ACTIVITY: Scan the records for the string "hypersurface" and state how many lines contain it, using the number alone.

PROVIDED INFORMATION:
import Literature.Geometry.Symplectic.AlmostComplexStructure
import Literature.Geometry.Symplectic.JHolomorphicMap
import Literature.Topology.FourManifolds.ComplexProjectiveSpaceCohomology
import Mathlib.Analysis.Meromorphic.Order
import Mathlib.Geometry.Manifold.Instances.Sphere
import HarnessLib

/-!
# The intersection count of a `J`-sphere with a compact holomorphic curve `{T = 0}` is homological

Named fact (D-0014) requested by the crux chain of `GromovRecognitionRelEnd` (item
stmt-SmoothPoincare4-11009, line `cross-cap-laurent`, core stub `stub_biFoliationCore`; dossier
`Summits/SmoothPoincare4/SmoothPoincare4/Cruxes/GromovRecognitionRelEnd/Lines/cross-cap-laurent-core-c3.md`
§3b/§4, "(F6)", the bridge between the chain's chart-level INTERSECTION COUNT with a sphere at
infinity — zeros with multiplicity of `T ∘ u` in the two charts, as in the landed
`helper_sphereWedgeCountStable` / `helper_sphereWedgeCountPos` — and homology, needed to read the
clause "the limit stable map represents the same class" of
`Literature.Geometry.Symplectic.gromovCompactness_spheres_dichotomy` (B) as additivity of counts).

## What is printed

* C. Wendl, *Holomorphic Curves in Low Dimensions* (2018), §2.2.2: the homological intersection
  pairing `H₂(M) × H₂(M) → ℤ` of an (almost complex, hence oriented) 4-manifold, and for two closed
  `J`-curves with isolated intersections `[u] · [v] = Σ ι(u, z; v, w)`, the sum of the LOCAL
  INTERSECTION INDICES (**Thm. 2.49** and the local statement preceding it; McDuff, J. Diff. Geom.
  34 (1991), **Thm. 1.1**: "each such point contributes a positive integer to `C · C'`").
* The local intersection index of a holomorphic map `u : (ℂ, z₀) → X` with a complex hypersurface
  given as the regular zero set `{T = 0}` of a holomorphic function is the ORDER OF VANISHING of
  `T ∘ u` at `z₀` (local degree of a holomorphic function = multiplicity of the zero;
  P. Griffiths, J. Harris, *Principles of Algebraic Geometry*, Ch. 0 §4, "intersection numbers of
  analytic cycles"; R. Bott, L. Tu, *Differential Forms in Algebraic Topology*, §6 and (11.?)
  Poincaré dual / Thom class: `A ↦ ⟨PD[K], A⟩` is a homomorphism `H₂(X; ℤ) → ℤ`).

## The form vendored here

`X` a compact 4-manifold with almost complex structure `JX`; `T` a smooth `JX`-HOLOMORPHIC function
(`dT ∘ JX = i · dT`) with non-vanishing differential on an open `U`, whose zero set
`K = {y ∈ U | T y = 0}` is COMPACT (a closed `JX`-holomorphic curve). CONCLUSION: there is an
additive functional `c : H₂(X; ℤ) → ℤ` (namely `⟨PD[K], ·⟩` for the complex orientations — only
its existence is recorded) such that for every `JX`-holomorphic two-chart sphere `(u, v)` NOT
contained in `K`, with glued map `F : ℂℙ¹ → X`, `c (F_* [ℂℙ¹])` equals the chain's intersection
count: the sum over the (finitely many) `z` with `u z ∈ K` of the order of `T ∘ u` at `z`, plus the
order of `T ∘ v` at `0` if `v 0 ∈ K`. Homology classes via the tree's
`Literature.AlgebraicTopology.SingularHomology.singularHomology.map` and
`ComplexProjectiveSpace.homologicalOrientationInt 1`.
-- TODO(general form): arbitrary pairs of closed `J`-curves and the local index `ι(u, z; v, w)`
-- itself are not recorded; nor is the identification of `c` with the intersection form.
Nothing is asserted: users take `(h : jSphere_wedgeCount_factorsThroughHomology)`; SIZE L–XL
(Poincaré duality / Thom class of `K`, local degree = order of vanishing).

## References

* C. Wendl, *Holomorphic Curves in Low Dimensions*, LNM 2216 (2018), §2.2.2, Thm. 2.49. [Wendl2018]
* D. McDuff, J. Differential Geom. 34 (1991) 143–164, Thm. 1.1. [McDuff1991LocalBehaviour]
* P. Griffiths, J. Harris, *Principles of Algebraic Geometry* (1978), Ch. 0 §4. [GriffithsHarrisPrinciples1978]
* R. Bott, L. W. Tu, *Differential Forms in Algebraic Topology*, GTM 82 (1982), §6. [BottTu1982Forms]
-/

noncomputable section

open scoped Manifold ContDiff Topology
open Set Function Literature.Topology.FourManifolds Literature.Topology.FourManifolds.ComplexProjectiveSpace
  Literature.AlgebraicTopology.SingularHomology

namespace Literature.Geometry.Symplectic

/-- **The intersection count of `J`-spheres with a compact `J`-holomorphic curve `K = {T = 0}`
factors through `H₂(X; ℤ)`** (Wendl 2018, §2.2.2 / Thm. 2.49: `[u] · [v] = Σ` local indices;
McDuff 1991, Thm. 1.1; local index with a holomorphic hypersurface = order of vanishing,
Griffiths–Harris Ch. 0 §4; `⟨PD[K], ·⟩` is additive, Bott–Tu §6). `X` compact almost complex
4-manifold, `T` smooth `JX`-holomorphic with non-vanishing differential on the open `U`, zero set
`K` compact: there is an additive `c : H₂(X; ℤ) → ℤ` with `c (F_*[ℂℙ¹]) =` (zero count of `T ∘ u`
with multiplicity) `+` (order of `T ∘ v` at `0` if `v 0 ∈ K`) for every `JX`-two-chart sphere
`(u, v)` not contained in `K`, `F` its glued map.
[cite: Wendl2018, §2.2.2 and Thm. 2.49] [cite: McDuff1991LocalBehaviour, Thm. 1.1] [cite: GriffithsHarrisPrinciples1978, Ch. 0 §4] [cite: BottTu1982Forms, §6] -/
def jSphere_wedgeCount_factorsThroughHomology : Prop :=
  ∀ (X : Type) [TopologicalSpace X] [T2Space X] [SecondCountableTopology X] [CompactSpace X]
    [ChartedSpace (EuclideanSpace ℝ (Fin 4)) X] [IsManifold (𝓡 4) ∞ X]
    (JX : AlmostComplexStructure (𝓡 4) ∞ X) (T : X → ℂ) (U : Set X),
    IsOpen U → ContMDiffOn (𝓡 4) 𝓘(ℝ, ℂ) ∞ T U →
    (∀ y ∈ U, ∀ w : TangentSpace (𝓡 4) y,
      (show ℂ from mfderiv (𝓡 4) 𝓘(ℝ, ℂ) T y (JX y w)) =
        Complex.I * (show ℂ from mfderiv (𝓡 4) 𝓘(ℝ, ℂ) T y w)) →
    (∀ y ∈ U, mfderiv (𝓡 4) 𝓘(ℝ, ℂ) T y ≠ 0) →
    IsCompact {y : X | y ∈ U ∧ T y = 0} →
    ∃ c : singularHomology ℤ ℤ X (2 * 1) →+ ℤ,
      ∀ (u v : ℂ → X) (F : C(ComplexProjectiveSpace 1, X)),
        ContMDiff 𝓘(ℝ, ℂ) (𝓡 4) ∞ u → ContMDiff 𝓘(ℝ, ℂ) (𝓡 4) ∞ v → (∀ z : ℂ, z ≠ 0 → v z = u z⁻¹) →
        IsJHolomorphic (𝓡 4) (fun y => JX y) u → IsJHolomorphic (𝓡 4) (fun y => JX y) v →
        (∀ p, CoordNeZero 0 p → F p = u (affineCoordComplex 0 p 0)) →
        (∀ p, CoordNeZero 1 p → F p = v (affineCoordComplex 1 p 0)) →
        (∃ z : ℂ, ¬ (u z ∈ U ∧ T (u z) = 0)) →
        c (singularHomology.map ℤ ℤ F (2 * 1)
            (ComplexProjectiveSpace.homologicalOrientationInt 1).fundamentalClass) =
          (∑ᶠ z ∈ {z : ℂ | u z ∈ U ∧ T (u z) = 0}, (meromorphicOrderAt (T ∘ u) z).untop₀) +
          (∑ᶠ w ∈ {w : ℂ | w = 0 ∧ v w ∈ U ∧ T (v w) = 0}, (meromorphicOrderAt (T ∘ v) w).untop₀)

end Literature.Geometry.Symplectic

end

ANSWER AREA: 2